I am not running Teku in my setup right now, but if I were I would like my locally built blocks to be gossiped faster if there is no clear downside to it. We shouldn't avoid optimizations to local block building just because most of the network is using MEV-boost, there are still a lot of people (especially solo stakers) which do not use it or have really high min-bid, and for those, reducing the internal latency is even more important as they might not have the best internet connection.

StefanBratanov commented 3 months ago

One of the main inspirations for us was that v1 would eventually be deprecated and we want to keep the same functionality as of today for locally created blocks whilst still using v2 (Teku VC still uses v1).

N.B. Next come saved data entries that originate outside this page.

import Summits.QuantumFields.YangMills.Theses.BalabanUVNodes
import Summits.QuantumFields.YangMills.Theorems.BalabanUVNodesN27AtShellSplitOfRecord13CoPHVCut

/-!
# BalabanUVNodes ∕ N27 = binder B5 AT THE RECORD, leaf — K3⁷ `Theses.BalabanUVNodes.SpineGivenEndpointR13SepCoPH` IN v3's `PinnedAtLive jc sh cr` SHAPE WITH THE SHELL SPLIT PINNED AT
# dag-n21-d's SHELL SPLIT OF RECORD `sh := shellSplitOfRecord₁₃At 2 K₀ ρA ρB` — N21 ⟸ THE PER-TOP-CUBE (M1) ROWS (p593341) — AND, IN §2, THE CUT AT dag-n20-w2's ZERO CUT — N20 GONE (p590852)
# (cell `pub-ymgap`, HUMAN RULING D-0062 Track A, R134 seat `pub-ymgap-dag-n27-c` (N27 B5 composite, s2) gen 12, HOME trigger (t2); plan g81 K3⁷ skeleton v3 02f6f498332fdbee;
# `--kind proof --supports stmt-QuantumFields-20544 --as helper`; COUNT-NEUTRAL; THREE theorems, 0 `def`, 0 `sorry`; a route-facing leaf, nothing may import it)

WHAT THIS LEAF DISPLAYS.  THE ITEM (`N = 2`, guard `θ.ZhUnity F 2 ∧ θ.SlotsNondegenerate₁₃ F 2`, `hc := hP.toCore`) from: an ARBITRARY rates predicate `P` at a keyed rate reading `rr` on
the whole guard (`hrates`; v3's `KeyedRatesHolderD4 β (rrOfRecord 𝔯 ksel)` is `P := PHolderD4 β`, `rr := rrOfRecord 𝔯 ksel`); ON THE LIVE-SELECTOR LINE, at the spine reading
`fun F θ hP g₀ os ↦ crOfRecord₁₃VAt K₀ (jc F θ hP g₀ os) (shellSplitOfRecord₁₃At 2 K₀ ρA ρB) F θ hP g₀ os` (at `K₀ = 0` v3's pinned witness with `sh :=` the split of record): the law `hζm` ((H-U) and `0 ≤ ζ` are THEOREMS at the tuple — K0c `localBgMeasurable`, n20-w2
`zeta_nonneg_of_provisos₁₃CoPH` — supplied in storey X; ⇒ N27x, a theorem), N20 as a keyed `RelWeightBound` witness at the tuple's own cut depth (`h20`; ABSENT in §2 — the zero cut, dag-n20-w2), **N21 as dag-n21-d's displayed
rows** — width signs `hρA hρB` and per tuple `hM1` = `∃ DA DB ≥ 0`, `Summable (D_K·ρ_K)` per run, and per (run, K, |t| ≤ 1, top cube) the estimate (M1) on the record's truncated dressed laws
(NOT PRINTED, NOT proved) —, and the N19′ edge from `P` to a summable `NE7.Core 1 (F.side ^ 4)` witness at the cores `weightA₁₃ − shellA₁₃ … (ρA …)` ∕ `weightB₁₃ − shellB₁₃ … (ρB …)` (`h19`;
in §2 its good class is ALL of `classSet₁₃`); OFF THE LIVE LINE leaf D's four keyed faces at a free reading `cr'` (`h20' h21' hx' h19'`).  Storey X `…N27AtShellSplitOfRecord13CoPHVCut` §1 ∕ §4
on `guard ∧ LiveSel`, (P) `spine_rec13CCoPHOn_of_keyedFacesP` at `cr'` on `guard ∧ ¬LiveSel`, U `spine_rec13CCoPHOn_of_split`, XXXVIᶜᵒᵖᴴ `spine_rec13CCoPHOn_iff_forall_guarded`.
* §1 ★★ `spineGivenEndpointR13SepCoPH_of_liveShellSplitOfRecord₁₃VAt_cut_cubeAC_offLive_keyedFacesP` — any per-tuple cut `jc`.
* §2 ★★★ `spineGivenEndpointR13SepCoPH_of_liveShellSplitOfRecord₁₃VAt_cutZero_cubeAC_offLive_keyedFacesP` — the zero cut: on the live line THE ITEM costs EXACTLY the law `hζm`, n21-d's (M1)
  rows, the rates, and the N19′ core witness on every keyed class at the shells of record (dag-n20-w2 LOCATED-2∕3 + dag-n21-d's face, composed BY NAME at the item).
* §3 ★★★ `spineGivenEndpointR13SepCoPH_of_liveZeroDial₁₃VAt_offLive_keyedFacesP` — the ZERO DIAL `(0, 0)` (N20 ∕ N21 both gone, dag-n20-w2 p590852 ∕ p593923): on the live line THE ITEM
  costs EXACTLY the law `hζm`, the rates, and a summable NE7-PROPER core witness on the FULL keyed class weights of record — n20-w2's LOCATED-2 as one term of the item's type.

HONEST FRAMING.  NOT a discharge: terms of the item's type under displayed hypotheses (audit `proof.conditional`), every one inhabited for no family today (K0⁷ `Record13SepCoPHInhabited`
OPEN); (M1) per top cube is dag-n21-d's displayed estimate, NOT PRINTED, NOT proved; the width letters `ρA ρB` are LETTERS (A6: the zero width is the junk instance — content only jointly
with N16's closeness widths and N19′'s core); the zero cut is ONE setting of the prover's dial (plan ruling (a)) — N20's ∕ N21's node discharge is booked at the policy the CLOSING proof
uses, never here; NE7 ∕ NE7b ∕ NE7c ∕ NE1′–NE9 NOT PRINTED for d = 4 and NOT PROVED at Bałaban's objects; nothing of Bałaban's asserted or instantiated; N27 COMPOSITE, NOT discharged;
K3⁷ NOT claimed closed; route rev 25 and skeleton v3 UNTOUCHED; counts UNMOVED (typed 28∕28 · discharged 5∕27, A 5∕28); one finite four-torus programme at fixed `ε` — NOT ℝ⁴, NOT
infinite volume, NOT OS, NOT a mass gap, NOT Clay.  No decl below carries a cite tag.
-/

set_option autoImplicit false

namespace Summit.QuantumFields.YangMills.Theorems.BalabanUVNodesN27SpineRecord

open scoped BigOperators
open Literature.MathematicalPhysics.QuantumFieldTheory.Balaban1983to89
open Literature.MathematicalPhysics.QuantumFieldTheory.Balaban1983to89.T4Continuum
open Literature.MathematicalPhysics.QuantumFieldTheory.Balaban1983to89.Node00
open T4WeightBudget (RelWeightBound)
open T4IndicatorShell (ShellWeightBound)
open T4ContinuumYM4Torus (ForSmallCouplings)
open Summit.QuantumFields.BalabanUV.T4Continuum.Spine
open Summit.QuantumFields.YangMills.Theses.BalabanUVNodes (SpineGivenEndpointR13SepCoPH)
open YMDAG.UVSplit
open Summit.QuantumFields.YangMills.BalabanUVNodes.N19TargetClassWeightsE1Keyed
open Summit.QuantumFields.YangMills.Theorems.N21ShellSplitOfRecord13CoPH (WidthLetter₁₃CoPH shellSplitOfRecord₁₃At shellA₁₃ shellB₁₃ shellPieceOfDatum₉ cubeWeightOfDatum₉)

variable (K₀ : ℕ) (jc : (F : T4Family) → (θ : Stage13HParams F 2) → θ.Provisos₁₃CoPH F 2 → (ℕ → ℝ) → List (ULoop F) → ℕ → ℕ)
  (ρA ρB : WidthLetter₁₃CoPH 2)
  (cr' : (F : T4Family) → (θ : Stage13HParams F 2) → θ.Provisos₁₃CoPH F 2 → (ℕ → ℝ) → List (ULoop F) → SpineCarriers)
  (rr : (F : T4Family) → (θ : Stage13HParams F 2) → θ.Provisos₁₃CoPH F 2 → (ℕ → ℝ) → List (ULoop F) → RateCarriers 2)
  (P : ∀ {F : T4Family}, Datum F 2 → RateCarriers 2 → Prop)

tersec commented 3 months ago

One of the main inspirations for us was that v1 would eventually be deprecated and we want to keep the same functionality as of today for locally created blocks whilst still using v2 (Teku VC still uses v1).

Can't speak to specifics of non-Nimbus implementations on how exactly the validation is handled here, but https://ethereum.github.io/beacon-APIs/?urls.primaryName=v2.5.0#/Beacon/publishBlock states that:

Instructs the beacon node to broadcast a newly signed beacon block to the beacon network, to be included in the beacon chain. A success response (20x) indicates that the block passed gossip validation and was successfully broadcast onto the network. The beacon node is also expected to integrate the block into state, but may broadcast it before doing so, so as to aid timely delivery of the block. Should the block fail full validation, a separate success response code (202) is used to indicate that the block was successfully broadcast but failed integration. After Deneb, this additionally instructs the beacon node to broadcast all given blobs.

Emphases added.

As specified, publishBlock (V1, retroactively) already involves validation. Some BNs may broadcast it before doing so, but that's framed as a non-default, optional behavior.

tbenr commented 3 months ago

Thanks all for the good feedback! We internally started the conversation on this topic several times, without reaching an actual decision. But reading throughout the thread I'm know lean to not having this option but instead leave the BN to responsible for eventual optimizations (like caching ala Lodestar implementation @nflaig).

Question: how you deal with [IGNORE] The block is not from a future slot rule? Are you considering this as a gossip validation failure? It won't be a problem if we add the "local built blocks cache", but in a multi-BN scenario, if VC deals only with lagging BNs it might lose the proposal.

My current feeling is to leave it as a validation failure (current teku behaviour). In general all IGNORE are considered failure with the exception of "already seen block".

nflaig commented 3 months ago

Question: how you deal with [IGNORE] The block is not from a future slot rule? Are you considering this as a gossip validation failure?

part of gossip validation in Lodestar and considered a failure

In general all IGNORE are considered failure with the exception of "already seen block".

that's our current logic as well

StefanBratanov commented 3 months ago

Thanks for the discussion all. :) We will implement similar functionality as Lodestar, so none validation option wouldn't be necessary. If at some point, clients think it could be useful option, we can always refer to this PR. Closing for now.